*WHAT IS REQUIRED*.
Taking the line with "Unfolding the composite" as the first and the line with "listIndicator (i :: L)" as the last, set down exactly every line in that range from the entries below, and no more.

*RECORDS SHOWN*.
☆ ☆ ☆ ☆ ☆ ☆ ☆

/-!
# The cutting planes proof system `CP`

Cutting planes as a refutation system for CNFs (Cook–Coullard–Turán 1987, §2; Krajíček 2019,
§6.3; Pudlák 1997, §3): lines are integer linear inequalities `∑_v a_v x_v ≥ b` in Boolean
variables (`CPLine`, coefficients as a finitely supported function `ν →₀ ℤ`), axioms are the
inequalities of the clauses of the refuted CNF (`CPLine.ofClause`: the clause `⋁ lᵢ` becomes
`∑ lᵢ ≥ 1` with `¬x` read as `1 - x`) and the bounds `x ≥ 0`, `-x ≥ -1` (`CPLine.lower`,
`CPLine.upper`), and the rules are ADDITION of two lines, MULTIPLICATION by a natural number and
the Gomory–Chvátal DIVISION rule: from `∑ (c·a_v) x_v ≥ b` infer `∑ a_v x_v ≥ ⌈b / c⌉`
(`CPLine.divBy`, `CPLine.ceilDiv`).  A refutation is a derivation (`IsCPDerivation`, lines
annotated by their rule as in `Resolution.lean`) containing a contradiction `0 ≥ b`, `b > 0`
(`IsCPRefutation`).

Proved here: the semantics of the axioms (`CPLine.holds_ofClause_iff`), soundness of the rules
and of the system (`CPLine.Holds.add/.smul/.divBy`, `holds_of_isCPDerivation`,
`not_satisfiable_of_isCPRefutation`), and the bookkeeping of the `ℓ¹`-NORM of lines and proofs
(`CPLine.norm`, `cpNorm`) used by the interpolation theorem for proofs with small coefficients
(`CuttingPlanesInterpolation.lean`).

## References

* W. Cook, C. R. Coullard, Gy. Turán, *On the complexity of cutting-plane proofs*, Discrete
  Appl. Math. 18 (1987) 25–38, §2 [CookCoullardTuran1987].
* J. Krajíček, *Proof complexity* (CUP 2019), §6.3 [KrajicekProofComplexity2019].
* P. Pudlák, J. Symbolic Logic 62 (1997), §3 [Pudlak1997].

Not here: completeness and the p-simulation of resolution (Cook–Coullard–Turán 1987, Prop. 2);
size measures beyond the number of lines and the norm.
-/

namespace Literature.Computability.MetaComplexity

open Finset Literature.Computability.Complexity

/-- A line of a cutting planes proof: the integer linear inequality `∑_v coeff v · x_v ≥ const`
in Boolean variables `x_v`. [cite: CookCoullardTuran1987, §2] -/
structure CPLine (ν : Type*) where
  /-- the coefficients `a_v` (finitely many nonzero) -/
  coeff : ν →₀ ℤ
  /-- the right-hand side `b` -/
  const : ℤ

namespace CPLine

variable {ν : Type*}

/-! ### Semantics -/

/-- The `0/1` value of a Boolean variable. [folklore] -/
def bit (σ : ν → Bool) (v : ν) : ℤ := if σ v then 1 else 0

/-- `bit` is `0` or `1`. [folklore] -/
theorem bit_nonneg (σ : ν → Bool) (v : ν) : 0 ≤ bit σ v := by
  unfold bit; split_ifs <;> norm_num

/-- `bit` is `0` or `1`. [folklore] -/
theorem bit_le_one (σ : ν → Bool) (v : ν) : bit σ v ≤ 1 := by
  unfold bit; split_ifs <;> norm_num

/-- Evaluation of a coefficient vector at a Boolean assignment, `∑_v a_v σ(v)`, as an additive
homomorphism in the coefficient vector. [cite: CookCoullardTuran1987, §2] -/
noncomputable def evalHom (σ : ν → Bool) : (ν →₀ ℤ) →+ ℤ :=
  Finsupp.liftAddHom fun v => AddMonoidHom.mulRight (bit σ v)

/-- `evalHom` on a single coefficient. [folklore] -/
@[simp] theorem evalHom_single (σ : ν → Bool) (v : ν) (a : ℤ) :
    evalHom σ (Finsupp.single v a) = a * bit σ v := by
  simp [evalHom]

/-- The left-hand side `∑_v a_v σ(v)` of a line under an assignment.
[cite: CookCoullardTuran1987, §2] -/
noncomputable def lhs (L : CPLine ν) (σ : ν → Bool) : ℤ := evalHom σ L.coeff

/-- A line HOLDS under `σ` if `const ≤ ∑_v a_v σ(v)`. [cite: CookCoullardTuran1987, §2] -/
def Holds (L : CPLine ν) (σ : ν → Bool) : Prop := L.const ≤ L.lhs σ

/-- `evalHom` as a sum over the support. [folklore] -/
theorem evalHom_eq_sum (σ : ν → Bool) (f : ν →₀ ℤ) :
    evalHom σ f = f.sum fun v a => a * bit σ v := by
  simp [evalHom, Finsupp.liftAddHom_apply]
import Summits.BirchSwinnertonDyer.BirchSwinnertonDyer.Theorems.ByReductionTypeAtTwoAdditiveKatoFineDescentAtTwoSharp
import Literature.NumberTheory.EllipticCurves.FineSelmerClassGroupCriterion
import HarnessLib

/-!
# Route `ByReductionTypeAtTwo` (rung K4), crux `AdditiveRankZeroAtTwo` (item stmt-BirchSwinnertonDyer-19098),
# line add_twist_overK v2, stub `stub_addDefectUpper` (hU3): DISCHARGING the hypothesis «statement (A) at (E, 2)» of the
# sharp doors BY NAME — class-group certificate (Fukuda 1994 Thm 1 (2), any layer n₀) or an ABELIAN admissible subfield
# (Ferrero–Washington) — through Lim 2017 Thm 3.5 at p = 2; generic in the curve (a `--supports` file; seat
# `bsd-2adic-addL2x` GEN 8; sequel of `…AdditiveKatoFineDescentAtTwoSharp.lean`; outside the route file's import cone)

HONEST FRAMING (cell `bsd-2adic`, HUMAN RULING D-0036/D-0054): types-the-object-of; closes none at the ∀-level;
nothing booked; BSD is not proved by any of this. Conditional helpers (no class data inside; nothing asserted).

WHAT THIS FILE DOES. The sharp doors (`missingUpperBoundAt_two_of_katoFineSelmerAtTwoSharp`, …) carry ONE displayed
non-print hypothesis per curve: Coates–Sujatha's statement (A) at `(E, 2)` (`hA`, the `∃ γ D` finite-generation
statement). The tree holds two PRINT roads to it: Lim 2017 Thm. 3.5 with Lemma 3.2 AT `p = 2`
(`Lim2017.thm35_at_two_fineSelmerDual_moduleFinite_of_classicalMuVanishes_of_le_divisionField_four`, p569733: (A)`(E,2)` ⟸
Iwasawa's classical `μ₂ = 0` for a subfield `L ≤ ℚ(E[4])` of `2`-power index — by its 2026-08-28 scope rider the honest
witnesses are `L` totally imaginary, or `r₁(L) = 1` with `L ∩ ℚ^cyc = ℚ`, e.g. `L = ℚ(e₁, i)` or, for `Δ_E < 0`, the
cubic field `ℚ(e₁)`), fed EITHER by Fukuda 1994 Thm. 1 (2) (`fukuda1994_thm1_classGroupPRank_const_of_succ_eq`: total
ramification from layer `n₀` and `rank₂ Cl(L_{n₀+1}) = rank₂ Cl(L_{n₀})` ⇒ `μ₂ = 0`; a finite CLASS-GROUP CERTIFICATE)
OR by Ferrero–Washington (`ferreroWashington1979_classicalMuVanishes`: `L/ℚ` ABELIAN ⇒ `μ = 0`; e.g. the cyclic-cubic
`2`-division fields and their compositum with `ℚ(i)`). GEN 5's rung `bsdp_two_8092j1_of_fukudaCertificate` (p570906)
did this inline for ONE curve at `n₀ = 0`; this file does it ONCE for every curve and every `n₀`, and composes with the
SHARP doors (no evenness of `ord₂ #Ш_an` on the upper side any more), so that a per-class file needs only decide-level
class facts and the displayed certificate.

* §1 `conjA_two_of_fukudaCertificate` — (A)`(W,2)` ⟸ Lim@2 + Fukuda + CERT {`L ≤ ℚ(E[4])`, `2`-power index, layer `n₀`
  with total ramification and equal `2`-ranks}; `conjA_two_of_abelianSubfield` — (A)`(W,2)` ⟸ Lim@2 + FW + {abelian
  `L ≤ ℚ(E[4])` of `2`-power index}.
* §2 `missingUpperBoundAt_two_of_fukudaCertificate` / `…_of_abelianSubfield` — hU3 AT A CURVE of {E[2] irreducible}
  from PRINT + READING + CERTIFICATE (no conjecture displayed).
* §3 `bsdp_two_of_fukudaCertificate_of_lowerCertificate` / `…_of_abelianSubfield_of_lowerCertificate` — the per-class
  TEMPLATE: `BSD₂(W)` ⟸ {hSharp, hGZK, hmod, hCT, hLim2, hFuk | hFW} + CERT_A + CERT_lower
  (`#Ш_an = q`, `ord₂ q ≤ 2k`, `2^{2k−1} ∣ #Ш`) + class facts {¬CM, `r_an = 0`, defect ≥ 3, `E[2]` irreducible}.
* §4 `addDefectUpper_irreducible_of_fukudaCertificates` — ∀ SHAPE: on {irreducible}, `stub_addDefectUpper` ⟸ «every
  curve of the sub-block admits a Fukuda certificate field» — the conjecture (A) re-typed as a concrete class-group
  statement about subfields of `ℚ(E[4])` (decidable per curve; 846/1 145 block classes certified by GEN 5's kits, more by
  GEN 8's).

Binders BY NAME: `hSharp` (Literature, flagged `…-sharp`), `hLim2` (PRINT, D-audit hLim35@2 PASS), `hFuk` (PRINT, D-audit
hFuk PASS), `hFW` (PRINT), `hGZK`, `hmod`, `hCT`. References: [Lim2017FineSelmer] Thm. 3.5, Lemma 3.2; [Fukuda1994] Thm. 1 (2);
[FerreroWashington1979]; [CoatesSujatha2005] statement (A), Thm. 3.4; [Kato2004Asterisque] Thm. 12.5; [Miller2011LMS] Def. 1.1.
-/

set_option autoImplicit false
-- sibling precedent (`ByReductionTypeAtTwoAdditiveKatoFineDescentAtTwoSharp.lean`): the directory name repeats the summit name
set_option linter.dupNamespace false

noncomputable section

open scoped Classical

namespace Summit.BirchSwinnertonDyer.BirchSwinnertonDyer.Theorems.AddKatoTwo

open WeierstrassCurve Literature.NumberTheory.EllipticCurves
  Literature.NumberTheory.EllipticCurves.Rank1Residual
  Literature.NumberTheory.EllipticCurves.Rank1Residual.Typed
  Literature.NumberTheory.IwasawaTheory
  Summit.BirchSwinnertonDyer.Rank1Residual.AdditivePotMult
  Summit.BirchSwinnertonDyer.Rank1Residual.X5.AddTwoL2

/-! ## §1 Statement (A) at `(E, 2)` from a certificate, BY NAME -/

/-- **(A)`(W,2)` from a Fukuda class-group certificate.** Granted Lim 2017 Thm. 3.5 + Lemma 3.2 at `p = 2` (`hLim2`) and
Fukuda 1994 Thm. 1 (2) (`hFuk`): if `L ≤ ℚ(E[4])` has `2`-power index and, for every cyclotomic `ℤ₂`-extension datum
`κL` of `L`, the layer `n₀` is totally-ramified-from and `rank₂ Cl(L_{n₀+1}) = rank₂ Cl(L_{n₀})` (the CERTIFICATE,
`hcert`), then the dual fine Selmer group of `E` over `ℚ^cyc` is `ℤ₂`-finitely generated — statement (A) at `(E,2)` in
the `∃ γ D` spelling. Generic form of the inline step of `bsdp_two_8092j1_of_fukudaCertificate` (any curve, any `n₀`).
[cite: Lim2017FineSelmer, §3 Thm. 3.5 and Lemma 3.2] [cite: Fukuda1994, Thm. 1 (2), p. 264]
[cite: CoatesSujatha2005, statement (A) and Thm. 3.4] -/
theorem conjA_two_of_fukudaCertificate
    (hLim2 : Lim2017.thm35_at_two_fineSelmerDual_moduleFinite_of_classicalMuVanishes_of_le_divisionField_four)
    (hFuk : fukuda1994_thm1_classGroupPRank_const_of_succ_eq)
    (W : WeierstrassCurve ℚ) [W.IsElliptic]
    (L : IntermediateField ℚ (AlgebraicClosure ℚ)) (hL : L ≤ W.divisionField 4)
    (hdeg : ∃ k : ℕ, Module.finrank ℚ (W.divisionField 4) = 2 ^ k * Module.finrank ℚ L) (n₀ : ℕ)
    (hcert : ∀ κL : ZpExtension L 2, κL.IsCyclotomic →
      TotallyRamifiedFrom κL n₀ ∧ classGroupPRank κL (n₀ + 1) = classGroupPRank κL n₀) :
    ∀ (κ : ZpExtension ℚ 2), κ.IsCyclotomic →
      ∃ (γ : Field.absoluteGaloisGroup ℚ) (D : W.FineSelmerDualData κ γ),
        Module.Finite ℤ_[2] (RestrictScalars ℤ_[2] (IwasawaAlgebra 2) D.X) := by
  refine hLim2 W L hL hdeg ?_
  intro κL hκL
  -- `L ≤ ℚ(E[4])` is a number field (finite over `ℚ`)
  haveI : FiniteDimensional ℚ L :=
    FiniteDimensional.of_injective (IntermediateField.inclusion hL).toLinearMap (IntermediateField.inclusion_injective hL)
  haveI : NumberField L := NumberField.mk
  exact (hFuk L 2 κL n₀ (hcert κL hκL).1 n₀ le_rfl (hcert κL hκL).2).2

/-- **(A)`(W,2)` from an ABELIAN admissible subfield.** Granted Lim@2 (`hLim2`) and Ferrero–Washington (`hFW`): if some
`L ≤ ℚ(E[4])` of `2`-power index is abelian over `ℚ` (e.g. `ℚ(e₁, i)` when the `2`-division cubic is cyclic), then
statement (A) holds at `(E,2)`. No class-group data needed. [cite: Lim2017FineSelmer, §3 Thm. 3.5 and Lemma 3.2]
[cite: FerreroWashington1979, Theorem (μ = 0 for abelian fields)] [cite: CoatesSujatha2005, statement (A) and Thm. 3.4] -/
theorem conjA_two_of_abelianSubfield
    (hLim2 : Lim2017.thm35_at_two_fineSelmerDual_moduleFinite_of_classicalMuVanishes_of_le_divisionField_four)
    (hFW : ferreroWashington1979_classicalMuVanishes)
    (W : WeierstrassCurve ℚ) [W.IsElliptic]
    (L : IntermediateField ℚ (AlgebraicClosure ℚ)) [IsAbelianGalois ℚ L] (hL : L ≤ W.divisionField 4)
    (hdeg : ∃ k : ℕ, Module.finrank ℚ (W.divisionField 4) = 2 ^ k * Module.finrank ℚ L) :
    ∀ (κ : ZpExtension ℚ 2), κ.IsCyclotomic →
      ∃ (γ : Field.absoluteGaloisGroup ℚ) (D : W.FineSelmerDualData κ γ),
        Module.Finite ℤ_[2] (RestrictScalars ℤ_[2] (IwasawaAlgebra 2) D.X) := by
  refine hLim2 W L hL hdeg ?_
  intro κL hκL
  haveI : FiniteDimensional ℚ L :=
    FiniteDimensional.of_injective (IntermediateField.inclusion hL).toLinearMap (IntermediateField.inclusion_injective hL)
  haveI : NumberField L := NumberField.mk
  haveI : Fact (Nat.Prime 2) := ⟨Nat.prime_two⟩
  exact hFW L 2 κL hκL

☆ ☆ ☆ ☆ ☆ ☆ ☆

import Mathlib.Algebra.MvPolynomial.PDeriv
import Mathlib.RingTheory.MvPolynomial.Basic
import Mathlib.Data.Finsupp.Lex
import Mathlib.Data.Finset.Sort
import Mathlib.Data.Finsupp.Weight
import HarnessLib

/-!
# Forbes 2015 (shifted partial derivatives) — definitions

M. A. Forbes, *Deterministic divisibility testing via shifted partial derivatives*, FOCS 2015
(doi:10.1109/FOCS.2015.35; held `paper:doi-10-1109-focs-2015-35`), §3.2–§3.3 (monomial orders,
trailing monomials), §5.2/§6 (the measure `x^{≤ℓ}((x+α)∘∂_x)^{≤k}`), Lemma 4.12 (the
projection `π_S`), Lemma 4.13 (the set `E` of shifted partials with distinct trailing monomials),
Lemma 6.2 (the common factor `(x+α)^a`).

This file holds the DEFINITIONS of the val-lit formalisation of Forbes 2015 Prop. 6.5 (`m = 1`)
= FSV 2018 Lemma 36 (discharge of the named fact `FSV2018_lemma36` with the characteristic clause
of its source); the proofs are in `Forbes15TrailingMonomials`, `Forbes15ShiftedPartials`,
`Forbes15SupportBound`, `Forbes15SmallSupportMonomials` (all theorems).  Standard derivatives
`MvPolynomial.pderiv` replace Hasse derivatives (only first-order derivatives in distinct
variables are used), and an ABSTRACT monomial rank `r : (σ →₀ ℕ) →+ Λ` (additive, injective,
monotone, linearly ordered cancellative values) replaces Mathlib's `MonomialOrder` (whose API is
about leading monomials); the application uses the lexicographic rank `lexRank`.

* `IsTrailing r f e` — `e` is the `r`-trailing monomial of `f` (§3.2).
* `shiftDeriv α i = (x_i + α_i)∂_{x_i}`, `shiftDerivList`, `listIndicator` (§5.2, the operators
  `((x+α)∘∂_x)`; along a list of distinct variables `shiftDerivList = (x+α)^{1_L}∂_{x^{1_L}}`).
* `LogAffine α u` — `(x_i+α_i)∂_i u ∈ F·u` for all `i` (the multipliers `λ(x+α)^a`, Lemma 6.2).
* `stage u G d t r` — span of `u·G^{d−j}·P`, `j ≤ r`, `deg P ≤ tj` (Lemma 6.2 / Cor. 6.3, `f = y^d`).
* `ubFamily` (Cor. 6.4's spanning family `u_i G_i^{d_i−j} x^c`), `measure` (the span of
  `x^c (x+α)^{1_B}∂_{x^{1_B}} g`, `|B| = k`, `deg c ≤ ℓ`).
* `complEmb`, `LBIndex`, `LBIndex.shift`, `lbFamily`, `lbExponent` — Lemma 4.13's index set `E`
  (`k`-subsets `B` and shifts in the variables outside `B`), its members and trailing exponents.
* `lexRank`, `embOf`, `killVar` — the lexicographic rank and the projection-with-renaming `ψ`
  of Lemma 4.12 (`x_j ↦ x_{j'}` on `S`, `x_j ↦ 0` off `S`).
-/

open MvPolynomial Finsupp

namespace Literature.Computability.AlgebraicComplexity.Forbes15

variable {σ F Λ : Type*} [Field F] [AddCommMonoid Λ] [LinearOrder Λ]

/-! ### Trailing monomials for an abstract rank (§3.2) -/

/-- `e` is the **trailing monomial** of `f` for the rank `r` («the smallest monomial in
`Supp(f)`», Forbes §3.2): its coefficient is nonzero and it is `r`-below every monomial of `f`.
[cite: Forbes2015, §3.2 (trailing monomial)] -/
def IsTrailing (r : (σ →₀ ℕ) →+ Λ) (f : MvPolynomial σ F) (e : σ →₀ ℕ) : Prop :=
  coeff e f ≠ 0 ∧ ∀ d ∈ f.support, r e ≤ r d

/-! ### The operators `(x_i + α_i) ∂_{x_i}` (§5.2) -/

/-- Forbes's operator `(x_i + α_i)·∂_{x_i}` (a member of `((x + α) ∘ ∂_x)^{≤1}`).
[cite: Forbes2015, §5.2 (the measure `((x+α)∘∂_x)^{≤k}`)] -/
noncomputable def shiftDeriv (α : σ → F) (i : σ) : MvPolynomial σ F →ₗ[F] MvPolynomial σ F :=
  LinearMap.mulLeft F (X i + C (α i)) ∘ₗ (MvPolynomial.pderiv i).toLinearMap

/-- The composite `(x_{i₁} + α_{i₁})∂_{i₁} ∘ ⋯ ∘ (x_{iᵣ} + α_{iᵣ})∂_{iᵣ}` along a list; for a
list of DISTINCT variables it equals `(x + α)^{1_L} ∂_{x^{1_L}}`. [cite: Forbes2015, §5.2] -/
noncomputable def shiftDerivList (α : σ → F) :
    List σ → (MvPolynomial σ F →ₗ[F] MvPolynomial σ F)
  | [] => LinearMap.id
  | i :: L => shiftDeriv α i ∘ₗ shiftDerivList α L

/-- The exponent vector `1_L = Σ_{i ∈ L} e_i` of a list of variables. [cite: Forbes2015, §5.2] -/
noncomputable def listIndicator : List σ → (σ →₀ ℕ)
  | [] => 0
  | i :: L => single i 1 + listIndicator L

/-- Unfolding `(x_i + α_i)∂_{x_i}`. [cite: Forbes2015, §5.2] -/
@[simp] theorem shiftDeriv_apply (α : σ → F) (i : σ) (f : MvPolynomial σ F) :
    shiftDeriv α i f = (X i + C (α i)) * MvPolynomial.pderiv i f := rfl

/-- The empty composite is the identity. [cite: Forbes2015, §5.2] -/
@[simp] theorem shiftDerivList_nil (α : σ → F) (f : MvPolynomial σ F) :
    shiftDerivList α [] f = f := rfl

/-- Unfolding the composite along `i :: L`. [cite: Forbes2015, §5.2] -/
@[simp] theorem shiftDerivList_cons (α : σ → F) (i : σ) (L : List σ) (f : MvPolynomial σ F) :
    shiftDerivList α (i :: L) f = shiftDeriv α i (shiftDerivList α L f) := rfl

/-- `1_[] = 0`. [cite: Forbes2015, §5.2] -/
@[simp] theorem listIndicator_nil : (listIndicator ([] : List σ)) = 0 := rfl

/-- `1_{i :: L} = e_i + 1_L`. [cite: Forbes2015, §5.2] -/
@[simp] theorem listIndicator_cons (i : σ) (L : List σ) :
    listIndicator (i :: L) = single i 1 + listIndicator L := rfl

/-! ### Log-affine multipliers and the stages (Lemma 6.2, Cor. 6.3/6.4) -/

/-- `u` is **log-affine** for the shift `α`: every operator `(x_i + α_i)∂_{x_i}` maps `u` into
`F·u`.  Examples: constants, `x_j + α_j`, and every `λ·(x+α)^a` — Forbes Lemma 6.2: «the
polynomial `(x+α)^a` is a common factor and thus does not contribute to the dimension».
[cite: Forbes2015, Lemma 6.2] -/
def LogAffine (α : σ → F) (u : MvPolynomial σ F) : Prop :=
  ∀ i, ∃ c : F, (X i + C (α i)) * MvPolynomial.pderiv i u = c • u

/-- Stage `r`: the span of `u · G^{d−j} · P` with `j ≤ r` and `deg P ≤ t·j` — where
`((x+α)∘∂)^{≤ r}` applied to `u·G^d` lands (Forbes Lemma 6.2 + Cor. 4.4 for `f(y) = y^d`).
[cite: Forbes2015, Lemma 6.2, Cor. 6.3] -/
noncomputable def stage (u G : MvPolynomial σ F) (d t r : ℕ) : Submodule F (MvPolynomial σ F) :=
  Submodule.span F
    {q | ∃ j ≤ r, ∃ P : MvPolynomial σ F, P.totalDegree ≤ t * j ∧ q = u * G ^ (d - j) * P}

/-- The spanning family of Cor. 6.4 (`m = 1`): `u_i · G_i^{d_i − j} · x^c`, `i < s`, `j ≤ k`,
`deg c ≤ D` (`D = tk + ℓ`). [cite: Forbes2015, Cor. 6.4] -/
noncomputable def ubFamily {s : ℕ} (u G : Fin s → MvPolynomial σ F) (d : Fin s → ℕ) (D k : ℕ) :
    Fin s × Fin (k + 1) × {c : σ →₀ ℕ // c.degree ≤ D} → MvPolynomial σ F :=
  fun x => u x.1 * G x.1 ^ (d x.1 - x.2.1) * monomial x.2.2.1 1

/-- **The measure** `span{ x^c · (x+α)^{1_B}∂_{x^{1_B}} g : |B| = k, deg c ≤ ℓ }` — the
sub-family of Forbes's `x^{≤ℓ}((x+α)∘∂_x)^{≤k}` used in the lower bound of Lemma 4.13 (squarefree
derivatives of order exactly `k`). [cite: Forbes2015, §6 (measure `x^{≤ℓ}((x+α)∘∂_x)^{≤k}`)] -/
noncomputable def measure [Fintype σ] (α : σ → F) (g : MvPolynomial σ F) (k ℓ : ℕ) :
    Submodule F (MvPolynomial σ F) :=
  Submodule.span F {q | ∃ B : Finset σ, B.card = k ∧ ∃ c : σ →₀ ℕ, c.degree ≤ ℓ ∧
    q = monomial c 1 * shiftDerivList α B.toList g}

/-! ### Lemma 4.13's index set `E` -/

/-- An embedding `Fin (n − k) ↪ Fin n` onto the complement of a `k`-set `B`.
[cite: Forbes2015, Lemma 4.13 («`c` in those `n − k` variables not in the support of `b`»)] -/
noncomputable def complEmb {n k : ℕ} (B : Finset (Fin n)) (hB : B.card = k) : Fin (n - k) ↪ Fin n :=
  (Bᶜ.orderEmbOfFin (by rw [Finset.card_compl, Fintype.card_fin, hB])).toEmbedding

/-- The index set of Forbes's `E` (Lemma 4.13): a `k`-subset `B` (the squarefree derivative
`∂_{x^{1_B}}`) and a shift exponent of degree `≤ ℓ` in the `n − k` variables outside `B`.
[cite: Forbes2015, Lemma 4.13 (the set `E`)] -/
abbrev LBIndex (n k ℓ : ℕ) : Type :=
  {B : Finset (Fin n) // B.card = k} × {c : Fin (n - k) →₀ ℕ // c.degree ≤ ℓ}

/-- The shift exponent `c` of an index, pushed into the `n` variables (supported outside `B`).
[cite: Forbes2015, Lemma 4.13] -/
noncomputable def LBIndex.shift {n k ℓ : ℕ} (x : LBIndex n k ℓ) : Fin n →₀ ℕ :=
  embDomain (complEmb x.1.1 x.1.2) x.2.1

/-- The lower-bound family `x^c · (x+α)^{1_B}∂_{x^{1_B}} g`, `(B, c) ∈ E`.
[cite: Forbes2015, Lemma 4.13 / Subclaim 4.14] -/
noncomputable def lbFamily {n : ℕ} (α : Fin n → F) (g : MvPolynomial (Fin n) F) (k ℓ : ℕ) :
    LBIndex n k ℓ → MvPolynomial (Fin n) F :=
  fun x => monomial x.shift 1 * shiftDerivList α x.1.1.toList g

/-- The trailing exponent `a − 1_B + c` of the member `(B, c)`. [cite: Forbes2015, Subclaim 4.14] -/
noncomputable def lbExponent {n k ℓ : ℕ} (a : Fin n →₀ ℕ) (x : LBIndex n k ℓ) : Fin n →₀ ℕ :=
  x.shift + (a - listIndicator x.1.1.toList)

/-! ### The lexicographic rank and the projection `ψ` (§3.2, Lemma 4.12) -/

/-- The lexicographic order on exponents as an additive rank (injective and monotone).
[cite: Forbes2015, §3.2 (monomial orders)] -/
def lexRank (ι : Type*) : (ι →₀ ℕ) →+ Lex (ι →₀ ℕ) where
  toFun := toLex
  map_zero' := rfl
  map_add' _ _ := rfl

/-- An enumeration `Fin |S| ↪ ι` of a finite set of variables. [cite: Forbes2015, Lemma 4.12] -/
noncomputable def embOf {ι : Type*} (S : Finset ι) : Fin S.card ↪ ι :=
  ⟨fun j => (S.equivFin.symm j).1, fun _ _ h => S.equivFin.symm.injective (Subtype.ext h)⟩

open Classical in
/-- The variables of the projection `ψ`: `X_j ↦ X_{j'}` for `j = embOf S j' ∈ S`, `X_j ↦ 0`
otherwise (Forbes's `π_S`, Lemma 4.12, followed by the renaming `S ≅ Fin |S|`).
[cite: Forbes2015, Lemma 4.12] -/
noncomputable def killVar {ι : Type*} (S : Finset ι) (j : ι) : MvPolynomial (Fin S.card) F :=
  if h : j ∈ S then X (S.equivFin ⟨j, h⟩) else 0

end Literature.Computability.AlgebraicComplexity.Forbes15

☆ ☆ ☆ ☆ ☆ ☆ ☆

*TASK OUTPUT*.
/-- Unfolding the composite along `i :: L`. [cite: Forbes2015, §5.2] -/
@[simp] theorem shiftDerivList_cons (α : σ → F) (i : σ) (L : List σ) (f : MvPolynomial σ F) :
    shiftDerivList α (i :: L) f = shiftDeriv α i (shiftDerivList α L f) := rfl

/-- `1_[] = 0`. [cite: Forbes2015, §5.2] -/
@[simp] theorem listIndicator_nil : (listIndicator ([] : List σ)) = 0 := rfl

/-- `1_{i :: L} = e_i + 1_L`. [cite: Forbes2015, §5.2] -/
@[simp] theorem listIndicator_cons (i : σ) (L : List σ) :
    listIndicator (i :: L) = single i 1 + listIndicator L := rfl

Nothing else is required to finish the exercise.